═══ DATA FOR THIS EXERCISE ═══

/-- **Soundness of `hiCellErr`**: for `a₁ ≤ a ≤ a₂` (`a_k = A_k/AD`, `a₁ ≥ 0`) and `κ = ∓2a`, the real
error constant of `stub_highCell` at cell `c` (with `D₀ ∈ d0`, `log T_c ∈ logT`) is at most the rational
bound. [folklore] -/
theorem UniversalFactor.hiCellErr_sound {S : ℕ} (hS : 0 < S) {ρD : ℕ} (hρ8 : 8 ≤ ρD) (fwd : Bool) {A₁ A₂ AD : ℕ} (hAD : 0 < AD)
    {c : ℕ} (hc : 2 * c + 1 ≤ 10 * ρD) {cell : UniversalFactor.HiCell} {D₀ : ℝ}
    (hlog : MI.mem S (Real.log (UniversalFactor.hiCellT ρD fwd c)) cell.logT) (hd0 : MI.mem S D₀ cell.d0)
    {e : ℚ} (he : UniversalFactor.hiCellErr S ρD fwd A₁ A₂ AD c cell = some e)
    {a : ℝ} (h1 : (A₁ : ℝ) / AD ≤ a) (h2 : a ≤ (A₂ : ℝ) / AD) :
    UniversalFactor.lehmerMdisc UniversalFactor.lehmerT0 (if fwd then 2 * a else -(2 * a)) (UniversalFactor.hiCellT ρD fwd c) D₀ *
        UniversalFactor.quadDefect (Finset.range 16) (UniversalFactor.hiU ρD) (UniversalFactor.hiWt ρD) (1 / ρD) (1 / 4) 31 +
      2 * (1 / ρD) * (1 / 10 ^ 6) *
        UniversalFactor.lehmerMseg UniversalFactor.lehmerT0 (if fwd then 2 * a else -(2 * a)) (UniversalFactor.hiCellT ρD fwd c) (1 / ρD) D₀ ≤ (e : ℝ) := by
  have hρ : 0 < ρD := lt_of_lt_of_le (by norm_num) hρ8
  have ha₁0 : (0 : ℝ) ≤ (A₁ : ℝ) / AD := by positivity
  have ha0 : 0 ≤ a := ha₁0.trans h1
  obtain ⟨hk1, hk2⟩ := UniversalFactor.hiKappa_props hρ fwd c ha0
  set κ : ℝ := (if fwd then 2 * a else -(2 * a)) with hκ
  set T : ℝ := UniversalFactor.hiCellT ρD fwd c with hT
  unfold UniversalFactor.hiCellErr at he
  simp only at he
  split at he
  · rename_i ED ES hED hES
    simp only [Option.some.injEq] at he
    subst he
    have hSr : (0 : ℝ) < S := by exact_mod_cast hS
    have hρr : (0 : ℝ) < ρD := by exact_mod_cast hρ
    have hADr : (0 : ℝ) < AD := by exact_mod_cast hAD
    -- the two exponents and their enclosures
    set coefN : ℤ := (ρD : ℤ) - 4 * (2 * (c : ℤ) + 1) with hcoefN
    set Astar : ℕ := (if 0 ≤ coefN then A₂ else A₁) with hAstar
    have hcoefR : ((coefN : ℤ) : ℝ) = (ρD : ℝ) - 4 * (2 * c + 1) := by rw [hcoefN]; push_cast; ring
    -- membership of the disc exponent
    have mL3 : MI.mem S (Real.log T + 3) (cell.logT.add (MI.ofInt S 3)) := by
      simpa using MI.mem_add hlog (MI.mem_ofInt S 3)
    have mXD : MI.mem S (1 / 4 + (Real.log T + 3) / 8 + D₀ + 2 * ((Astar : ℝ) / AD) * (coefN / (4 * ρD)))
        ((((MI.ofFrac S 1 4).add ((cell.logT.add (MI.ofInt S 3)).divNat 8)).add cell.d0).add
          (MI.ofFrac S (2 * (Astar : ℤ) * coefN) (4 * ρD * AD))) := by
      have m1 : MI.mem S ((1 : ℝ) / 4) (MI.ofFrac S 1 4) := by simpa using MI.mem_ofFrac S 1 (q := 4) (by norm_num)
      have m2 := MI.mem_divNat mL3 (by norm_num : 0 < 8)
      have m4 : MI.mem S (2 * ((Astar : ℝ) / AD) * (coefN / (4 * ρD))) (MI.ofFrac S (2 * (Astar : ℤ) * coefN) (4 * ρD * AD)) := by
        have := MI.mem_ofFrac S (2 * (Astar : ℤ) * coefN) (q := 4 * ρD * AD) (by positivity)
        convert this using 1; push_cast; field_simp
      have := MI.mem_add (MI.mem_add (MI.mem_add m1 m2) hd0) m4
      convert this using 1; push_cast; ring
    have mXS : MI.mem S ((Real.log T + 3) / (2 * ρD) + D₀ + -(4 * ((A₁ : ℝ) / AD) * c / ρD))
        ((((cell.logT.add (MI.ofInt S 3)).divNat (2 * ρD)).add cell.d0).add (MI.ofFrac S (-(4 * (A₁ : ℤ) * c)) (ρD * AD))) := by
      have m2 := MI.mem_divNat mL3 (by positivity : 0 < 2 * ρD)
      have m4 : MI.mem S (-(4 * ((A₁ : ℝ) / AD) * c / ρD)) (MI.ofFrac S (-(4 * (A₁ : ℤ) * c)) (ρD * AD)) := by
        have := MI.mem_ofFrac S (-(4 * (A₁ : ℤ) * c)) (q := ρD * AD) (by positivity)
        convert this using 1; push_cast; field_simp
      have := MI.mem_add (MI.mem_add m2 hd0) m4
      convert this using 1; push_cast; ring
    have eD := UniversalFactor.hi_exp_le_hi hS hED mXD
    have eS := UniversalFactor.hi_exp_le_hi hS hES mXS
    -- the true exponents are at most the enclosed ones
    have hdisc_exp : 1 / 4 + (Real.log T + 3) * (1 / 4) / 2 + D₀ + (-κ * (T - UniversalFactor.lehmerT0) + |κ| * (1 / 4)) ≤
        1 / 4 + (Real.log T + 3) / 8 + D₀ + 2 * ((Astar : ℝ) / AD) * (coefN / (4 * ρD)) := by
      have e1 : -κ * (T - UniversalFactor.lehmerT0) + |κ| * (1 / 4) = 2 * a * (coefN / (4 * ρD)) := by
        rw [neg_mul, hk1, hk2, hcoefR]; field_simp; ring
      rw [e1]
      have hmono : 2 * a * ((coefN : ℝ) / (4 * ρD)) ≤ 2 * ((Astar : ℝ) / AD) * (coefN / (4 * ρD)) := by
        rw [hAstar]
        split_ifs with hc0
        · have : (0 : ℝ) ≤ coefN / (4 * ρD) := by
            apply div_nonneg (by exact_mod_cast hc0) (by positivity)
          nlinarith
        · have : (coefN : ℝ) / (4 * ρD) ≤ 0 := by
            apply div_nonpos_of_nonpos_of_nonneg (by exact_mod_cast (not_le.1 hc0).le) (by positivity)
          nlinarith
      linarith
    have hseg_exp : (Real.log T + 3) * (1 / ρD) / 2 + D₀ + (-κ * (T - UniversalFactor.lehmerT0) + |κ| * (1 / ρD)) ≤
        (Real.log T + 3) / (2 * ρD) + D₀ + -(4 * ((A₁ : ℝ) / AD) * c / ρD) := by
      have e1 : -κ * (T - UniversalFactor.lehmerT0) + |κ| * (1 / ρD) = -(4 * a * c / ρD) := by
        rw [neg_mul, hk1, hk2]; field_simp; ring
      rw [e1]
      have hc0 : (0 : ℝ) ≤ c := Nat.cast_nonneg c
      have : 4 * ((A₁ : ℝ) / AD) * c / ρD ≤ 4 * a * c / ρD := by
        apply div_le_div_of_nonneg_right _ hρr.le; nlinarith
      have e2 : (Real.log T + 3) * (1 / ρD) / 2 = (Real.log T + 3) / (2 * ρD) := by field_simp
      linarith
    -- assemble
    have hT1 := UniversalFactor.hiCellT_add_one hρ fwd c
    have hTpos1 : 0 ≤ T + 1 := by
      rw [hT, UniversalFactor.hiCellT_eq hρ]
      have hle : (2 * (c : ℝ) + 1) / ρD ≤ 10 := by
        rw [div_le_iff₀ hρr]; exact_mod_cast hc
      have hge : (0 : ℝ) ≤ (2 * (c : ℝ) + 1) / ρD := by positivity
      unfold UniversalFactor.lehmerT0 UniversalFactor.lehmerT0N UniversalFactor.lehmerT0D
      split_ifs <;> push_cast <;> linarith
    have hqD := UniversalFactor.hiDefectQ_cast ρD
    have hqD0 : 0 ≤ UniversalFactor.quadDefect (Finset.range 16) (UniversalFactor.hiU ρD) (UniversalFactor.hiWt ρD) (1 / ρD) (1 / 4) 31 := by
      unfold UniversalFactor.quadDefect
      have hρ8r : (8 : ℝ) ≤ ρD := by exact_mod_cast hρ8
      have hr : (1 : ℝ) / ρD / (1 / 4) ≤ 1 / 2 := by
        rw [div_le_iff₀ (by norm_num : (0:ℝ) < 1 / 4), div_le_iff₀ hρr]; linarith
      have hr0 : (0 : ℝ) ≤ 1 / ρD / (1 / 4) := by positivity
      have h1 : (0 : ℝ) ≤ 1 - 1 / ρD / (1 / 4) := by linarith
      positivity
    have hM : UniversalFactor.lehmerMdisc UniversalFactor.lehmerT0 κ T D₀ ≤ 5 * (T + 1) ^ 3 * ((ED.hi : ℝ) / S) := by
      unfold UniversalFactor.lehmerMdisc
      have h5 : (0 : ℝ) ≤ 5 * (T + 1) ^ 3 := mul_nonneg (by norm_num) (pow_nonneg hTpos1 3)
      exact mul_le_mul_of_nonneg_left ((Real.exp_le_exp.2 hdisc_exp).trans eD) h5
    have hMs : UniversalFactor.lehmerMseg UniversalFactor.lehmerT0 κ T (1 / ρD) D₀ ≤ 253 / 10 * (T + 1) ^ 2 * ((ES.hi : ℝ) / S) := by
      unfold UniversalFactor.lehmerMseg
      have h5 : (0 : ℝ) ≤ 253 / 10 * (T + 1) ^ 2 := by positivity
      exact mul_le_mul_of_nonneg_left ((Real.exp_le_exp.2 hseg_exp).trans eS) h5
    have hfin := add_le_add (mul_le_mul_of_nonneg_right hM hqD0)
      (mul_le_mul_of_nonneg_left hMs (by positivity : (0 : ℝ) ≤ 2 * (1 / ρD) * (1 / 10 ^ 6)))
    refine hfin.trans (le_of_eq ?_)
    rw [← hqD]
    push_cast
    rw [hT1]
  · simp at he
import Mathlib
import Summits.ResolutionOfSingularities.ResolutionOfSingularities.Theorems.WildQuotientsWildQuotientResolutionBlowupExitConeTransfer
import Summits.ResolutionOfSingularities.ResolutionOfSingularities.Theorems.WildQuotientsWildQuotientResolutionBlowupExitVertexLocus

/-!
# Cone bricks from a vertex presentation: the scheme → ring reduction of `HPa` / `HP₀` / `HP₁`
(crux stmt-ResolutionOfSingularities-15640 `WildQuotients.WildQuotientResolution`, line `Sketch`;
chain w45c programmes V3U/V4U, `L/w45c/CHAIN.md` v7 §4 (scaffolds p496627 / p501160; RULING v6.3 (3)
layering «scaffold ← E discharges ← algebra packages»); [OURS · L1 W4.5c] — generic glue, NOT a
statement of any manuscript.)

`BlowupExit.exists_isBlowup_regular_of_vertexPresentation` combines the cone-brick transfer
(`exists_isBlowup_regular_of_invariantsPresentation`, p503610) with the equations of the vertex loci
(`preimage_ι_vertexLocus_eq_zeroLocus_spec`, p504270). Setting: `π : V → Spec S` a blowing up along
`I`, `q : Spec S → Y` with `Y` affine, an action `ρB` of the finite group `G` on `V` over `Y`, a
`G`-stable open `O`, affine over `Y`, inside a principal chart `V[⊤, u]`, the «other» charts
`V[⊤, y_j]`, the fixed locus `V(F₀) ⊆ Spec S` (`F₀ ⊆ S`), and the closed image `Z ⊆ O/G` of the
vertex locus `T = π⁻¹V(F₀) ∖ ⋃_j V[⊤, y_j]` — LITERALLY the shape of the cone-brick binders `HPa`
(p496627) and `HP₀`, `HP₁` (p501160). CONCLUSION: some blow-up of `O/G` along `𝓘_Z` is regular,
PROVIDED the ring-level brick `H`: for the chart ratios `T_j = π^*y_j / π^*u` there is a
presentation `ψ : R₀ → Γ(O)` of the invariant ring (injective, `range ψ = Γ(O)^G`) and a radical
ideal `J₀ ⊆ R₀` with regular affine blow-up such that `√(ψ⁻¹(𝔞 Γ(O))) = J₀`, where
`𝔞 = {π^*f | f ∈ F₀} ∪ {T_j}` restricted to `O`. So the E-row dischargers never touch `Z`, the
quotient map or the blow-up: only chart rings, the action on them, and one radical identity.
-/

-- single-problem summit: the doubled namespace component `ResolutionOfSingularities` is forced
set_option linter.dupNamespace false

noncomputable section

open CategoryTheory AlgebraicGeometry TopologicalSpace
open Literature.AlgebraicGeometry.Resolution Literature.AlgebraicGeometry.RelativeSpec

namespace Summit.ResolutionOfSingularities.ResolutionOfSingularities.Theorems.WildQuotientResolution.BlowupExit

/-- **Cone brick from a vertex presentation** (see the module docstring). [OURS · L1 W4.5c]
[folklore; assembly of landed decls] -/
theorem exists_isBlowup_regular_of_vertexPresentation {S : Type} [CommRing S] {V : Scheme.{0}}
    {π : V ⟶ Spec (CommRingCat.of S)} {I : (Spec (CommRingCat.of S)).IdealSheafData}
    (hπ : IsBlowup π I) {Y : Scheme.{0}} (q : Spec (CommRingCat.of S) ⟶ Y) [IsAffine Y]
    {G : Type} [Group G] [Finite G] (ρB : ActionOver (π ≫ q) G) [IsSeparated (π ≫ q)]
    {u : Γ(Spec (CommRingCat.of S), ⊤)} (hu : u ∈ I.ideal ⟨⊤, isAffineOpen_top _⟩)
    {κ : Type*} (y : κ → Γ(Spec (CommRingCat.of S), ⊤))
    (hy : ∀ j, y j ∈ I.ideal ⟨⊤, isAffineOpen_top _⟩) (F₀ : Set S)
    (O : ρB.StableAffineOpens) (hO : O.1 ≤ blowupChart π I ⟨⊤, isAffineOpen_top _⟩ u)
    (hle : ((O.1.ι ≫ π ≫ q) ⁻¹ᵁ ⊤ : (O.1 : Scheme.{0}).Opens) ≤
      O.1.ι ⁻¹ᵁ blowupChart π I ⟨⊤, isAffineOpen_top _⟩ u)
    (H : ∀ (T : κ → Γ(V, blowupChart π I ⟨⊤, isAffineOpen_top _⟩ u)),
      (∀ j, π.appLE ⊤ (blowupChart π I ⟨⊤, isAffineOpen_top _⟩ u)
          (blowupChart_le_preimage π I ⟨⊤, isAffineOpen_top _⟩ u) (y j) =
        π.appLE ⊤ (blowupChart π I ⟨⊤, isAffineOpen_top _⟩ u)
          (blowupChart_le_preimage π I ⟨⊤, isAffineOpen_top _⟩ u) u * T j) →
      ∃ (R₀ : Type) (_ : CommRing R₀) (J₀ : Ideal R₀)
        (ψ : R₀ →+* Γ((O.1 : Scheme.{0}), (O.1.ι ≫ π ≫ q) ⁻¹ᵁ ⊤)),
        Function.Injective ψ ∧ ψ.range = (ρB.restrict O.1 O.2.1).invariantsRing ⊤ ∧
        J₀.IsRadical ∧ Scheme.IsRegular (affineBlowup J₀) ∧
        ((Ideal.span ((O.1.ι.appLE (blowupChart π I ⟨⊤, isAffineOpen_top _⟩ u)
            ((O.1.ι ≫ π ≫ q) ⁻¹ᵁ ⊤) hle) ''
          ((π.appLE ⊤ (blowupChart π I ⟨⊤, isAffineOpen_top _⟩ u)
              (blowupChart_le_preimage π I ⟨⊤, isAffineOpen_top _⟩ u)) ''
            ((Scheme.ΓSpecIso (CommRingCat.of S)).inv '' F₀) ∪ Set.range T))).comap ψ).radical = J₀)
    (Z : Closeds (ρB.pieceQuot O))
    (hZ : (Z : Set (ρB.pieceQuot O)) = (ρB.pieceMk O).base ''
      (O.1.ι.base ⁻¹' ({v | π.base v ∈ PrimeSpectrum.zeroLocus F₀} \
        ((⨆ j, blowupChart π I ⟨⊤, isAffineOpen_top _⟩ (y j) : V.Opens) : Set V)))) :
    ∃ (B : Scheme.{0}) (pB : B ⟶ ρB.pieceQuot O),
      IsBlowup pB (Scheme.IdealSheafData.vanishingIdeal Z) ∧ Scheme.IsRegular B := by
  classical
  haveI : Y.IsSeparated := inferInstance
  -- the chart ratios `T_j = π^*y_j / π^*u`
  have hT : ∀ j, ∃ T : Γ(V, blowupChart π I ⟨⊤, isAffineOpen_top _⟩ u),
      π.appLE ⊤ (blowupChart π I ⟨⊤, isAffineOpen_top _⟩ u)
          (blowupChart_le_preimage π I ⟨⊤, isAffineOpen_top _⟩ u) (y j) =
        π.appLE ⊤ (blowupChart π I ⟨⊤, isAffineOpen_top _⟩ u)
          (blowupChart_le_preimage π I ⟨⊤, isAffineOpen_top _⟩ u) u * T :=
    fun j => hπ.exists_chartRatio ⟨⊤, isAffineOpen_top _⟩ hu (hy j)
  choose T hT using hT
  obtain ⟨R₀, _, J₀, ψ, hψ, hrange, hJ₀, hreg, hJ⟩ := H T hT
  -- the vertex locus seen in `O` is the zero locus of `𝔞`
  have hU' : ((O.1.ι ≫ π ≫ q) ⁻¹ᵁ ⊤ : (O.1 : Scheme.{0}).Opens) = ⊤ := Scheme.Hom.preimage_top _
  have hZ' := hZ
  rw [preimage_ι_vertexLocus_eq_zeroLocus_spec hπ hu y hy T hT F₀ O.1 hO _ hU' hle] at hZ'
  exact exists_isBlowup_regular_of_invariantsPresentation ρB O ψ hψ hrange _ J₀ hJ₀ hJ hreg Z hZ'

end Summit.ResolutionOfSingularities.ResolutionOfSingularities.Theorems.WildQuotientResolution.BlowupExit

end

═══

→ EXERCISE DETAILS:
Out of the entries, pull every line that mentions "base".

→ EXERCISE RESULT:
    (hZ : (Z : Set (ρB.pieceQuot O)) = (ρB.pieceMk O).base ''
      (O.1.ι.base ⁻¹' ({v | π.base v ∈ PrimeSpectrum.zeroLocus F₀} \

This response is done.